Niveau intrigue, pas vraiment de grosse surprise ou de suspense, l'enquête se révélant très simple et (un peu trop) rapide. Les morales véhiculées par la série sont également, en général, très basiques et extrêmement caricaturales : le méchant riche qui se croit au-dessus des lois, les animaux au pelage blanc, forcément racistes dans Arctic Nation, etc. Dommage qu'il n'y ait pas plus de nuances, le fric ne faisant pas forcément d'un type bien un salaud et le racisme n'étant pas à sens unique (le bar présenté dans ce tome, où les clients reptiliens n'acceptent pas les "poilus", était une bien meilleure métaphore, car bien plus universelle).
Du point de vue du travail du scénariste, sur le fond, ça reste quand même très proche du néant (enfoncer des portes ouvertes ou conforter des idées reçues n'a rien de bien valeureux ou intellectuellement intéressant).

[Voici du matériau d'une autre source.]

/-- Expectation form of the commutator identity:
`Re ⟨ψ, B†B ψ⟩ = Re ⟨ψ, BB† ψ⟩ + Σ_{k∈S} ĝ(k)² (x_k + y_k - ‖ψ‖²)`, `x_k = Re⟨n_{k↑}⟩`,
`y_k = Re⟨n_{-k↓}⟩`. [folklore] -/
theorem re_expect_conjTranspose_pairOperator_mul_eq (ĝ : TorusSite 2 L → ℝ) (S : Finset (TorusSite 2 L))
    (ψ : Fock (Orb (FermionTorus 2 L))) :
    (star ψ ⬝ᵥ (((pairOperator ĝ S)ᴴ * pairOperator ĝ S) *ᵥ ψ)).re =
      (star ψ ⬝ᵥ ((pairOperator ĝ S * (pairOperator ĝ S)ᴴ) *ᵥ ψ)).re +
        ∑ k ∈ S, ĝ k ^ 2 * ((star ψ ⬝ᵥ (momentumNumber k 0 *ᵥ ψ)).re +
          (star ψ ⬝ᵥ (momentumNumber (-k) 1 *ᵥ ψ)).re - (star ψ ⬝ᵥ ψ).re) := by
  rw [pairOperator_mul_conjTranspose_eq, add_mulVec, dotProduct_add, Complex.add_re, Matrix.sum_mulVec,
    dotProduct_sum, Complex.re_sum]
  have : ∀ k ∈ S, (star ψ ⬝ᵥ ((((ĝ k : ℂ) ^ 2) • (1 - momentumNumber k 0 - momentumNumber (-k) 1)) *ᵥ ψ)).re =
      ĝ k ^ 2 * ((star ψ ⬝ᵥ ψ).re - (star ψ ⬝ᵥ (momentumNumber k 0 *ᵥ ψ)).re -
        (star ψ ⬝ᵥ (momentumNumber (-k) 1 *ᵥ ψ)).re) := by
    intro k _
    rw [Matrix.smul_mulVec, dotProduct_smul, smul_eq_mul, ← Complex.ofReal_pow, Complex.re_ofReal_mul,
      sub_mulVec, sub_mulVec, one_mulVec, dotProduct_sub, dotProduct_sub, Complex.sub_re, Complex.sub_re]
  rw [Finset.sum_congr rfl this]
  have hs : ∑ k ∈ S, ĝ k ^ 2 * ((star ψ ⬝ᵥ ψ).re - (star ψ ⬝ᵥ (momentumNumber k 0 *ᵥ ψ)).re -
        (star ψ ⬝ᵥ (momentumNumber (-k) 1 *ᵥ ψ)).re) +
      ∑ k ∈ S, ĝ k ^ 2 * ((star ψ ⬝ᵥ (momentumNumber k 0 *ᵥ ψ)).re +
          (star ψ ⬝ᵥ (momentumNumber (-k) 1 *ᵥ ψ)).re - (star ψ ⬝ᵥ ψ).re) = 0 := by
    rw [← Finset.sum_add_distrib]
    exact Finset.sum_eq_zero fun k _ => by ring
  linarith

/-! ### Triangle bounds -/

/-- `‖b_k ψ‖² = Re ⟨ψ, n_{k↑} n_{-k↓} ψ⟩` (`b_k† b_k = n_{k↑} n_{-k↓}`). [folklore] -/
theorem norm_toLp_pairMode_mulVec_sq (k : TorusSite 2 L) (ψ : Fock (Orb (FermionTorus 2 L))) :
    ‖(WithLp.toLp 2 (pairMode k *ᵥ ψ) : EuclideanSpace ℂ (Finset (Orb (FermionTorus 2 L))))‖ ^ 2 =
      (star ψ ⬝ᵥ ((momentumNumber k 0 * momentumNumber (-k) 1) *ᵥ ψ)).re := by
  rw [norm_toLp_sq_eq_re, ← star_dotProduct_conjTranspose_mul_mulVec, conjTranspose_pairMode_mul_self]

/-- `‖b_k† ψ‖² = Re ⟨ψ, (1 - n_{k↑})(1 - n_{-k↓}) ψ⟩` (`b_k b_k† = (1-n_{k↑})(1-n_{-k↓})`). [folklore] -/
theorem norm_toLp_conjTranspose_pairMode_mulVec_sq (k : TorusSite 2 L)
    (ψ : Fock (Orb (FermionTorus 2 L))) :
    ‖(WithLp.toLp 2 ((pairMode k)ᴴ *ᵥ ψ) : EuclideanSpace ℂ (Finset (Orb (FermionTorus 2 L))))‖ ^ 2 =
      (star ψ ⬝ᵥ (((1 - momentumNumber k 0) * (1 - momentumNumber (-k) 1)) *ᵥ ψ)).re := by
  rw [norm_toLp_sq_eq_re, ← star_dotProduct_conjTranspose_mul_mulVec, conjTranspose_conjTranspose,
    pairMode_mul_conjTranspose_self]

/-- `‖b_k ψ‖ ≤ √x_k`, `x_k = Re ⟨ψ, n_{k↑} ψ⟩`. [folklore] -/
theorem norm_toLp_pairMode_mulVec_le_sqrt (k : TorusSite 2 L) (ψ : Fock (Orb (FermionTorus 2 L))) :
    ‖(WithLp.toLp 2 (pairMode k *ᵥ ψ) : EuclideanSpace ℂ (Finset (Orb (FermionTorus 2 L))))‖ ≤
      Real.sqrt ((star ψ ⬝ᵥ (momentumNumber k 0 *ᵥ ψ)).re) := by
  refine Real.le_sqrt_of_sq_le ?_
  rw [norm_toLp_pairMode_mulVec_sq]
  exact (re_expect_pairPresent_mem_Icc k ψ).2

/-- `‖b_k† ψ‖ ≤ √(1 - x_k)` for a unit vector `ψ`, `x_k = Re ⟨ψ, n_{k↑} ψ⟩`. [folklore] -/
theorem norm_toLp_conjTranspose_pairMode_mulVec_le_sqrt (k : TorusSite 2 L)
    {ψ : Fock (Orb (FermionTorus 2 L))} (h1 : star ψ ⬝ᵥ ψ = 1) :
    ‖(WithLp.toLp 2 ((pairMode k)ᴴ *ᵥ ψ) : EuclideanSpace ℂ (Finset (Orb (FermionTorus 2 L))))‖ ≤
      Real.sqrt (1 - (star ψ ⬝ᵥ (momentumNumber k 0 *ᵥ ψ)).re) := by
  refine Real.le_sqrt_of_sq_le ?_
  rw [norm_toLp_conjTranspose_pairMode_mulVec_sq]
  have := (re_expect_pairAbsent_mem_Icc k ψ).2
  rwa [h1, Complex.one_re] at this

/-- **Triangle bound for the pair operator**: `‖B(ĝ,S) ψ‖ ≤ Σ_{k∈S} |ĝ(k)| · ‖b_k ψ‖`. [folklore] -/
theorem norm_toLp_pairOperator_mulVec_le (ĝ : TorusSite 2 L → ℝ) (S : Finset (TorusSite 2 L))
    (ψ : Fock (Orb (FermionTorus 2 L))) :
    ‖(WithLp.toLp 2 (pairOperator ĝ S *ᵥ ψ) : EuclideanSpace ℂ (Finset (Orb (FermionTorus 2 L))))‖ ≤
      ∑ k ∈ S, |ĝ k| *
        ‖(WithLp.toLp 2 (pairMode k *ᵥ ψ) : EuclideanSpace ℂ (Finset (Orb (FermionTorus 2 L))))‖ := by
  rw [pairOperator, Matrix.sum_mulVec, WithLp.toLp_sum]
  refine (norm_sum_le _ _).trans (le_of_eq (Finset.sum_congr rfl fun k _ => ?_))
  rw [Matrix.smul_mulVec, WithLp.toLp_smul, norm_smul, Complex.norm_real, Real.norm_eq_abs]

/-- **Triangle bound for the adjoint pair operator**: `‖B(ĝ,S)† ψ‖ ≤ Σ_{k∈S} |ĝ(k)| · ‖b_k† ψ‖`.
[folklore] -/
theorem norm_toLp_conjTranspose_pairOperator_mulVec_le (ĝ : TorusSite 2 L → ℝ)
    (S : Finset (TorusSite 2 L)) (ψ : Fock (Orb (FermionTorus 2 L))) :
    ‖(WithLp.toLp 2 ((pairOperator ĝ S)ᴴ *ᵥ ψ) : EuclideanSpace ℂ (Finset (Orb (FermionTorus 2 L))))‖ ≤
      ∑ k ∈ S, |ĝ k| *
        ‖(WithLp.toLp 2 ((pairMode k)ᴴ *ᵥ ψ) : EuclideanSpace ℂ (Finset (Orb (FermionTorus 2 L))))‖ := by
  have hct : (pairOperator ĝ S)ᴴ = ∑ k ∈ S, (ĝ k : ℂ) • (pairMode k)ᴴ := by
    simp only [pairOperator, conjTranspose_sum, conjTranspose_smul, Complex.star_def,
      Complex.conj_ofReal]
  rw [hct, Matrix.sum_mulVec, WithLp.toLp_sum]
  refine (norm_sum_le _ _).trans (le_of_eq (Finset.sum_congr rfl fun k _ => ?_))
  rw [Matrix.smul_mulVec, WithLp.toLp_smul, norm_smul, Complex.norm_real, Real.norm_eq_abs]
import Literature.Computability.QuantumComplexity.ForrelationThm25Amplitude
import HarnessLib

/-!
# The controlled-Hadamard gate as an exact Clifford+T word; controlled Hadamard layers

Towards the uniform `BQP^O` machine of Raz–Tal (J. ACM 69 (2022), App. A with §6 and
Claim 8.1: `m` runs of the one-query Forrelation algorithm of Aaronson–Ambainis, STOC 2015,
Prop. 6, followed by a threshold), in H21's model `BQPRel` (uniform families over the
Clifford+T gate set `{H, S, T, CNOT}` with XOR oracle gates, `QuantumCircuit.lean`). The mixing
unitary `V : (u, v) ↦ ((H_N u + v)/√2, (H_N u − v)/√2)` of that algorithm
(`RazTalForrelation.mixMatrix`) is a Hadamard transform `H^{⊗n}` on the address register
*controlled* by the half-selector qubit, followed by a Hadamard gate on that qubit; so the
circuit needs the controlled-Hadamard gate `CH = |0⟩⟨0| ⊗ 1 + |1⟩⟨1| ⊗ H`, exactly, over
Clifford+T. This file supplies it:

* `mk2 a b c d` — one-qubit matrices by entries, their products (`mk2_mul_mk2`), and the gates
  `H`, `S`, `T`, `Z` in this form; `omega_eq : ω = (1 + i)/√2`, `invSqrt2_eq_omega :
  1/√2 = (ω − ω³)/2` (`ω = e^{iπ/4}`), so that all entries live in `ℚ(ω)`, `ω⁴ = −1`;
* `G1`, `wireWord a l`, `toMatrix_wireWord` — words of one-qubit Clifford+T gates on one wire
  act as the placement of the product matrix (`G1.wordMat`);
* `pMat = S H T H S†` (`= e^{iπ/8} R_y(π/4)`) and `qMat = S H T† H S† = pMat†` with
  `pMat_mul_qMat : pMat · qMat = 1` and `pMat_mul_pauliZ_mul_qMat : pMat · Z · qMat = H`
  (the conjugation `R_y(π/4) Z R_y(π/4)† = (Z + X)/√2 = H`); the words `pList`, `qList`
  (`T† = S³T`, `S† = S³`) with `wordMat_pList`, `wordMat_qList`;
* `czWord c a = [H_a, CNOT(c,a), H_a]` and `czWord_mulVec_basisState : |z⟩ ↦ (−1)^{z_c z_a}|z⟩`
  (Nielsen–Chuang 2010, §4.3, Ex. 4.17, p. 240: `CNOT` from one controlled-`Z` and two Hadamards);
* `chWord c a = qList_a ++ czWord c a ++ pList_a` (20 gates) and
  **`chWord_mulVec_basisState`**: `|z⟩ ↦ |z⟩` if `z_c = 0` and `|z⟩ ↦ H_a|z⟩` if `z_c = 1`
  (controlled-`U` by conjugating a controlled gate with one-qubit gates: Nielsen–Chuang 2010, §4.3,
  Fig. 4.6 with Cor. 4.2, p. 241; `H = Ph(0) Rot(π/2) Ph(0) σ_x` is an instance of Barenco et al.
  1995, Lemma 5.5, p. 8 — here realised as `(1 ⊗ A) · ∧₁(Z) · (1 ⊗ A†)` with `A Z A† = H`);
* `chLayer c as` (one `chWord c a` per `a ∈ as`) and **`chLayer_mulVec_of_control`**: on state
  vectors supported on `z_c = 1` the layer is the Hadamard layer `as.map hOn`, on state vectors
  supported on `z_c = 0` it is the identity (`chLayer_mulVec_of_not_control`).

## References

* M. A. Nielsen, I. L. Chuang, *Quantum Computation and Quantum Information*, CUP 2010, §4.2
  (`S`, `T`, Ex. 4.18 `HZH = X`), §4.3 (controlled operations: Cor. 4.2 and Fig. 4.6, p. 241;
  Ex. 4.17, p. 240: `CNOT` from controlled-`Z` and two Hadamards), §1.3.1.
* A. Barenco, C. H. Bennett, R. Cleve, D. P. DiVincenzo, N. Margolus, P. Shor, T. Sleator,
  J. A. Smolin, H. Weinfurter, *Elementary gates for quantum computation*, Phys. Rev. A 52
  (1995) 3457–3467, §5, Lemma 5.5 (p. 8 of quant-ph/9503016: `∧₁(V) = A · ∧₁(σ_x) · B` iff
  `V = Ph(α) Rot(θ) Ph(α) σ_x`; `H` is the case `α = 0`, `θ = π/2`) [BarencoEtAl1995].
* S. Aaronson, A. Ambainis, *Forrelation*, STOC 2015 / SIAM J. Comput. 47 (2018), Prop. 6;
  R. Raz, A. Tal, J. ACM 69 (2022), §6 and App. A [RazTalJACM2022].

## Design notes

* All identities are exact over `ℚ(ω)`: after substituting `i = ω²` and `1/√2 = (ω − ω³)/2`
  every entry identity is a polynomial identity modulo `ω⁴ = −1`, discharged by `ring_nf` and
  the reductions `omega_pow_four … omega_pow_seven`; products of words are computed one gate at
  a time (`G1.wordMat_append_singleton`) so that degrees stay below `8`.
* Statements are for an arbitrary oracle `A` (`QGate.toMatrix A`); all gates are oracle-free.
-/

noncomputable section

Par contre, en ce qui concerne l'aspect graphique, c'est une tuerie. C'est tout bonnement magnifique. Les planches sont incroyablement détaillées, les décors fouillés, les visages d'une expressivité exemplaire (les tronches des hommes de main - le rhino et l'ours - pendant l'interrogatoire sont exceptionnelles), permettant d'afficher les moindres nuances d'un large panel d'expressions.
Les jeux de lumière sont sublimes et la colorisation, à l'aquarelle, magnifie le tout et permet de créer des atmosphères très différentes et retranscrivant parfaitement l'ambiance des scènes.
Bref, visuellement, c'est un sans faute.

Du polar classique mais à l'intérêt relevé par l'utilisation habile de l'anthropomorphisme et bénéficiant de dessins d'une grande qualité. Un scénario un peu plus solide et sortant des sentiers battus aurait pu faire passer Blacksad du rang de très bonne BD à celui de chef-d'œuvre.



+ Les points positifs - Les points négatifs
  • La grande qualité du dessin.
  • L'intelligence dans l'utilisation des différents animaux.
  • Un personnage principal charismatique et qui, forcément en tant que chat, à la classe !

  • Une intrigue simpliste.
  • Un propos très caricatural qui vise à enfoncer des portes ouvertes ou conforter des dogmes socialement admis.